Begin with the line holding "have hs3 : Real.sqrt", then print every line after it through the end of the data, exactly and with nothing added.

── PROVIDED MATERIAL ──

import Mathlib
import HarnessLib

/-!
# `RationalShortRootRigidity` — Step 3 of the paper proof, part I: from the plane-rotation symmetry to the three
# coordinate Givens symmetries

Helper for crux `stmt-QuantumFields-23124` (`F4SubCurvatureDoor.RationalShortRootRigidity`, LINE g15-A of planner
ym-idea-3; paper proof HOME l15/RATIONAL-SHORT-ROOT-RIGIDITY.md, birth skeleton l15/RationalShortRootRigidity-birth.lean).
This is PART I of the skeleton's Step 3 (`stub_so4 : ∀ D₀, IsB4Inv D₀ → PlaneRotInv D₀ → Radial D₀`, hypotheses UNFOLDED
verbatim, the skeleton's `rotPlane` inlined); part II (`RationalShortRootRigidityRadialOfPlaneRotation.lean`) finishes with
`radial_of_b4Inv_of_planeRotInv`.  Setting: `D ∈ ℝ[p₀,…,p₃]` invariant (as a function on `ℝ⁴`) under all signed coordinate
permutations and under the one-parameter group of rotations of the plane `span(e₀, (e₁+e₂+e₃)/√3)`.

Steps proved here (elementary; no Lie theory, no transitivity words):
1. Chain rule for `MvPolynomial.eval` along a differentiable curve (`hasDerivAt_eval_curve`, by `induction_on` and `pderiv`).
2. Conjugating the plane family by the sign patterns `ε ∈ {(+++), (+−−), (−+−), (−−+)}` of the spatial coordinates gives
   four more one-parameter symmetries; differentiating `φ ↦ D(R^ε_φ p) = D(p)` at `φ = 0` gives
   `Σᵢ εᵢ (p₀ ∂ᵢD − pᵢ ∂₀D)(p) = 0`, and summing two patterns isolates each coordinate generator:
   `Λ₀ᵢ(p) := p₀ ∂ᵢD(p) − pᵢ ∂₀D(p) = 0` for `i = 1, 2, 3` (`gen_vanish`).
3. Integration: along the Givens family `θ ↦ G₀ᵢ(θ)p` the derivative of `D` is `Λ₀ᵢ(G₀ᵢ(θ)p) = 0`, so `D` is invariant
   under the three coordinate-plane rotation groups (`eval_givens`).
(Part II: three eliminations and the even univariate restriction.)

Mathlib only; THEOREMS ONLY (no definitions).  Nothing about the Yang–Mills mass gap is proved; the crux (which needs
also Steps 1, 2, 4) stays open.  Free-hands width seat `ym-line-sfw-p2-w4` (cell ym-idea-1).
-/

set_option autoImplicit false

namespace Summit.QuantumFields.YangMills.Theorems.RationalShortRootRigidity

open MvPolynomial Finset
open scoped BigOperators Polynomial

/-! ## 1. Chain rule for `MvPolynomial.eval` along a curve -/

/-- `pderiv j (X i) = [j = i]`. [folklore] -/
theorem pderiv_X_eq_ite {n : ℕ} (i j : Fin n) :
    MvPolynomial.pderiv j (X i : MvPolynomial (Fin n) ℝ) = if j = i then 1 else 0 := by
  rw [MvPolynomial.pderiv_X]
  by_cases h : j = i
  · subst h; simp
  · rw [if_neg h, Pi.single_eq_of_ne' h]

/-- Chain rule: `d/dt D(γ(t)) = Σᵢ (∂ᵢD)(γ(t))·γᵢ'(t)` for a polynomial `D` and a curve `γ` differentiable
coordinatewise at `t = θ`. [folklore] -/
theorem hasDerivAt_eval_curve {n : ℕ} (D : MvPolynomial (Fin n) ℝ) {γ : ℝ → Fin n → ℝ} {γ' : Fin n → ℝ}
    {θ : ℝ} (hγ : ∀ i, HasDerivAt (fun t => γ t i) (γ' i) θ) :
    HasDerivAt (fun t => MvPolynomial.eval (γ t) D)
      (∑ i, MvPolynomial.eval (γ θ) (MvPolynomial.pderiv i D) * γ' i) θ := by
  induction D using MvPolynomial.induction_on with
  | C a =>
      simp only [MvPolynomial.eval_C, MvPolynomial.pderiv_C, map_zero, zero_mul, Finset.sum_const_zero]
      exact hasDerivAt_const θ a
  | add p q hp hq =>
      have hfun : (fun t => MvPolynomial.eval (γ t) (p + q)) =
          fun t => MvPolynomial.eval (γ t) p + MvPolynomial.eval (γ t) q := by
        funext t; simp only [map_add]
      rw [hfun]
      refine (hp.add hq).congr_deriv ?_
      simp only [map_add, add_mul, Finset.sum_add_distrib]
  | mul_X p i hp =>
      have hfun : (fun t => MvPolynomial.eval (γ t) (p * X i)) =
          fun t => MvPolynomial.eval (γ t) p * γ t i := by
        funext t; simp only [map_mul, MvPolynomial.eval_X]
      rw [hfun]
      refine (hp.mul (hγ i)).congr_deriv ?_
      have hsplit : ∀ j : Fin n,
          MvPolynomial.eval (γ θ) (MvPolynomial.pderiv j (p * X i)) * γ' j =
            (MvPolynomial.eval (γ θ) (MvPolynomial.pderiv j p) * γ' j) * γ θ i +
              MvPolynomial.eval (γ θ) p * (if j = i then γ' j else 0) := by
        intro j
        rw [Derivation.leibniz, smul_eq_mul, smul_eq_mul, map_add, map_mul, map_mul, MvPolynomial.eval_X,
          pderiv_X_eq_ite]
        by_cases hji : j = i
        · subst hji; rw [if_pos rfl, if_pos rfl, map_one]; ring
        · rw [if_neg hji, if_neg hji, map_zero]; ring
      symm
      simp only [hsplit, Finset.sum_add_distrib, ← Finset.sum_mul, ← Finset.mul_sum, Finset.sum_ite_eq',
        Finset.mem_univ, if_true]

/-- If `t ↦ D(γ(t))` is constant then its chain-rule derivative vanishes:
`Σᵢ (∂ᵢD)(γ(θ))·γᵢ'(θ) = 0`. [folklore] -/
theorem sum_pderiv_eq_zero_of_const {n : ℕ} (D : MvPolynomial (Fin n) ℝ) {γ : ℝ → Fin n → ℝ} {γ' : Fin n → ℝ}
    {θ : ℝ} (hγ : ∀ i, HasDerivAt (fun t => γ t i) (γ' i) θ) (c : ℝ)
    (hconst : ∀ t, MvPolynomial.eval (γ t) D = c) :
    (∑ i, MvPolynomial.eval (γ θ) (MvPolynomial.pderiv i D) * γ' i) = 0 := by
  have h1 := hasDerivAt_eval_curve D hγ
  have h2 : HasDerivAt (fun t => MvPolynomial.eval (γ t) D) 0 θ := by
    have : (fun t => MvPolynomial.eval (γ t) D) = fun _ => c := funext hconst
    rw [this]
    exact hasDerivAt_const θ c
  exact h1.unique h2

/-! ## 2. The coordinate generators `Λ₀ᵢ = p₀∂ᵢ − pᵢ∂₀` annihilate `D` -/

/-- The sign-conjugated plane rotation family: for a sign pattern `ε` (with `ε 0 = 1`) and angle `φ`, the map
`p ↦ ε ⊙ R_φ(ε ⊙ p)`; coordinate `0`. (Stated as the derivative of the coordinate curve at `φ = 0`.) [folklore] -/
theorem hasDerivAt_conjRot_zero (ε p : Fin 4 → ℝ) :
    HasDerivAt (fun φ : ℝ => ε 0 * (Real.cos φ * (ε 0 * p 0) -
        Real.sin φ * ((ε 1 * p 1 + ε 2 * p 2 + ε 3 * p 3) / Real.sqrt 3)))
      (ε 0 * (-((ε 1 * p 1 + ε 2 * p 2 + ε 3 * p 3) / Real.sqrt 3))) 0 := by
  have h := (((Real.hasDerivAt_cos 0).mul_const (ε 0 * p 0)).sub
    ((Real.hasDerivAt_sin 0).mul_const ((ε 1 * p 1 + ε 2 * p 2 + ε 3 * p 3) / Real.sqrt 3))).const_mul (ε 0)
  refine h.congr_deriv ?_
  rw [Real.sin_zero, Real.cos_zero]
  ring

/-- Same family, coordinates `k ≠ 0`. [folklore] -/
theorem hasDerivAt_conjRot_succ (ε p : Fin 4 → ℝ) (k : Fin 4) :
    HasDerivAt (fun φ : ℝ => ε k * (ε k * p k + ((Real.sin φ * (ε 0 * p 0) +
        Real.cos φ * ((ε 1 * p 1 + ε 2 * p 2 + ε 3 * p 3) / Real.sqrt 3)) -
          (ε 1 * p 1 + ε 2 * p 2 + ε 3 * p 3) / Real.sqrt 3) / Real.sqrt 3))
      (ε k * ((ε 0 * p 0) / Real.sqrt 3)) 0 := by
  have h := ((((Real.hasDerivAt_sin 0).mul_const (ε 0 * p 0)).add
    ((Real.hasDerivAt_cos 0).mul_const ((ε 1 * p 1 + ε 2 * p 2 + ε 3 * p 3) / Real.sqrt 3))).sub_const
      ((ε 1 * p 1 + ε 2 * p 2 + ε 3 * p 3) / Real.sqrt 3)).div_const (Real.sqrt 3)
  have h2 := (h.const_add (ε k * p k)).const_mul (ε k)
  refine h2.congr_deriv ?_
  rw [Real.sin_zero, Real.cos_zero]
  ring

/-- For a sign pattern `ε` with `ε 0 = 1`, `εᵢ = ±1`, signed-permutation invariance plus plane-rotation invariance give
the linear relation `Σ_{i=1,2,3} εᵢ (p₀ ∂ᵢD − pᵢ ∂₀D)(p) = 0`. [folklore] -/
theorem signed_gen_vanish (D : MvPolynomial (Fin 4) ℝ)
    (hB4 : ∀ (σ : Equiv.Perm (Fin 4)) (ε : Fin 4 → ℝ), (∀ i, ε i = 1 ∨ ε i = -1) →
      ∀ p : Fin 4 → ℝ, MvPolynomial.eval (fun i => ε i * p (σ i)) D = MvPolynomial.eval p D)
    (hrot : ∀ (φ : ℝ) (p : Fin 4 → ℝ), MvPolynomial.eval (fun i => if i = 0 then
        Real.cos φ * p 0 - Real.sin φ * ((p 1 + p 2 + p 3) / Real.sqrt 3)
      else p i + ((Real.sin φ * p 0 + Real.cos φ * ((p 1 + p 2 + p 3) / Real.sqrt 3)) -
        (p 1 + p 2 + p 3) / Real.sqrt 3) / Real.sqrt 3) D = MvPolynomial.eval p D)
    (ε : Fin 4 → ℝ) (hε : ∀ i, ε i = 1 ∨ ε i = -1) (hε0 : ε 0 = 1) (p : Fin 4 → ℝ) :
    ∑ i ∈ ({1, 2, 3} : Finset (Fin 4)), ε i * (p 0 * MvPolynomial.eval p (MvPolynomial.pderiv i D) -
      p i * MvPolynomial.eval p (MvPolynomial.pderiv 0 D)) = 0 := by
  -- the conjugated family and its derivative at 0
  set γ : ℝ → Fin 4 → ℝ := fun φ k => ε k * (if k = 0 then
        Real.cos φ * (ε 0 * p 0) - Real.sin φ * ((ε 1 * p 1 + ε 2 * p 2 + ε 3 * p 3) / Real.sqrt 3)
      else ε k * p k + ((Real.sin φ * (ε 0 * p 0) +
        Real.cos φ * ((ε 1 * p 1 + ε 2 * p 2 + ε 3 * p 3) / Real.sqrt 3)) -
          (ε 1 * p 1 + ε 2 * p 2 + ε 3 * p 3) / Real.sqrt 3) / Real.sqrt 3) with hγ_def
  set γ' : Fin 4 → ℝ := fun k => if k = 0 then ε 0 * (-((ε 1 * p 1 + ε 2 * p 2 + ε 3 * p 3) / Real.sqrt 3))
      else ε k * ((ε 0 * p 0) / Real.sqrt 3) with hγ'_def
  have hε2 : ∀ i, ε i * ε i = 1 := by
    intro i; rcases hε i with h | h <;> simp [h]
  have hderiv : ∀ k, HasDerivAt (fun t => γ t k) (γ' k) 0 := by
    intro k
    by_cases hk : k = 0
    · subst hk
      simp only [hγ_def, hγ'_def, if_true]
      exact hasDerivAt_conjRot_zero ε p
    · simp only [hγ_def, hγ'_def, if_neg hk]
      exact hasDerivAt_conjRot_succ ε p k
  -- the family is a symmetry of `D`
  have hconst : ∀ t, MvPolynomial.eval (γ t) D = MvPolynomial.eval p D := by
    intro t
    have h1 := hB4 (Equiv.refl _) ε hε (fun k => if k = 0 then
        Real.cos t * (ε 0 * p 0) - Real.sin t * ((ε 1 * p 1 + ε 2 * p 2 + ε 3 * p 3) / Real.sqrt 3)
      else ε k * p k + ((Real.sin t * (ε 0 * p 0) +
        Real.cos t * ((ε 1 * p 1 + ε 2 * p 2 + ε 3 * p 3) / Real.sqrt 3)) -
          (ε 1 * p 1 + ε 2 * p 2 + ε 3 * p 3) / Real.sqrt 3) / Real.sqrt 3)
    simp only [Equiv.refl_apply] at h1
    have h2 := hrot t (fun k => ε k * p k)
    have h3 := hB4 (Equiv.refl _) ε hε p
    simp only [Equiv.refl_apply] at h3
    -- `γ t` is literally the argument of `h1`
    have hγt : γ t = fun k => ε k * (if k = 0 then
        Real.cos t * (ε 0 * p 0) - Real.sin t * ((ε 1 * p 1 + ε 2 * p 2 + ε 3 * p 3) / Real.sqrt 3)
      else ε k * p k + ((Real.sin t * (ε 0 * p 0) +
        Real.cos t * ((ε 1 * p 1 + ε 2 * p 2 + ε 3 * p 3) / Real.sqrt 3)) -
          (ε 1 * p 1 + ε 2 * p 2 + ε 3 * p 3) / Real.sqrt 3) / Real.sqrt 3) := rfl
    rw [hγt, h1]
    -- the rotation at the point `ε ⊙ p`
    have h2' : MvPolynomial.eval (fun k : Fin 4 => if k = 0 then
        Real.cos t * (ε 0 * p 0) - Real.sin t * ((ε 1 * p 1 + ε 2 * p 2 + ε 3 * p 3) / Real.sqrt 3)
      else ε k * p k + ((Real.sin t * (ε 0 * p 0) +
        Real.cos t * ((ε 1 * p 1 + ε 2 * p 2 + ε 3 * p 3) / Real.sqrt 3)) -
          (ε 1 * p 1 + ε 2 * p 2 + ε 3 * p 3) / Real.sqrt 3) / Real.sqrt 3) D =
        MvPolynomial.eval (fun k => ε k * p k) D := by
      simpa using h2
    rw [h2', h3]
  have hsum := sum_pderiv_eq_zero_of_const D hderiv (MvPolynomial.eval p D) hconst
  -- `γ 0 = p`
  have hγ0 : γ 0 = p := by
    funext k
    simp only [hγ_def, Real.cos_zero, Real.sin_zero, one_mul, zero_mul, sub_zero, zero_add]
    by_cases hk : k = 0
    · subst hk; simp only [if_true, ← mul_assoc, hε2, one_mul]
    · simp only [if_neg hk, sub_self, zero_div, add_zero, ← mul_assoc, hε2, one_mul]
  rw [hγ0] at hsum
  -- read off the linear relation
  rw [Fin.sum_univ_four] at hsum
  simp only [hγ'_def, if_true, hε0, one_mul, show (1 : Fin 4) ≠ 0 by decide, show (2 : Fin 4) ≠ 0 by decide,
    show (3 : Fin 4) ≠ 0 by decide, if_false] at hsum
  have hs3 : Real.sqrt 3 ≠ 0 := Real.sqrt_ne_zero'.mpr (by norm_num)
  rw [Finset.sum_insert (by decide), Finset.sum_insert (by decide), Finset.sum_singleton]
  field_simp at hsum
  linear_combination hsum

───

[RESULT OF THIS EXERCISE]
  have hs3 : Real.sqrt 3 ≠ 0 := Real.sqrt_ne_zero'.mpr (by norm_num)
  rw [Finset.sum_insert (by decide), Finset.sum_insert (by decide), Finset.sum_singleton]
  field_simp at hsum
  linear_combination hsum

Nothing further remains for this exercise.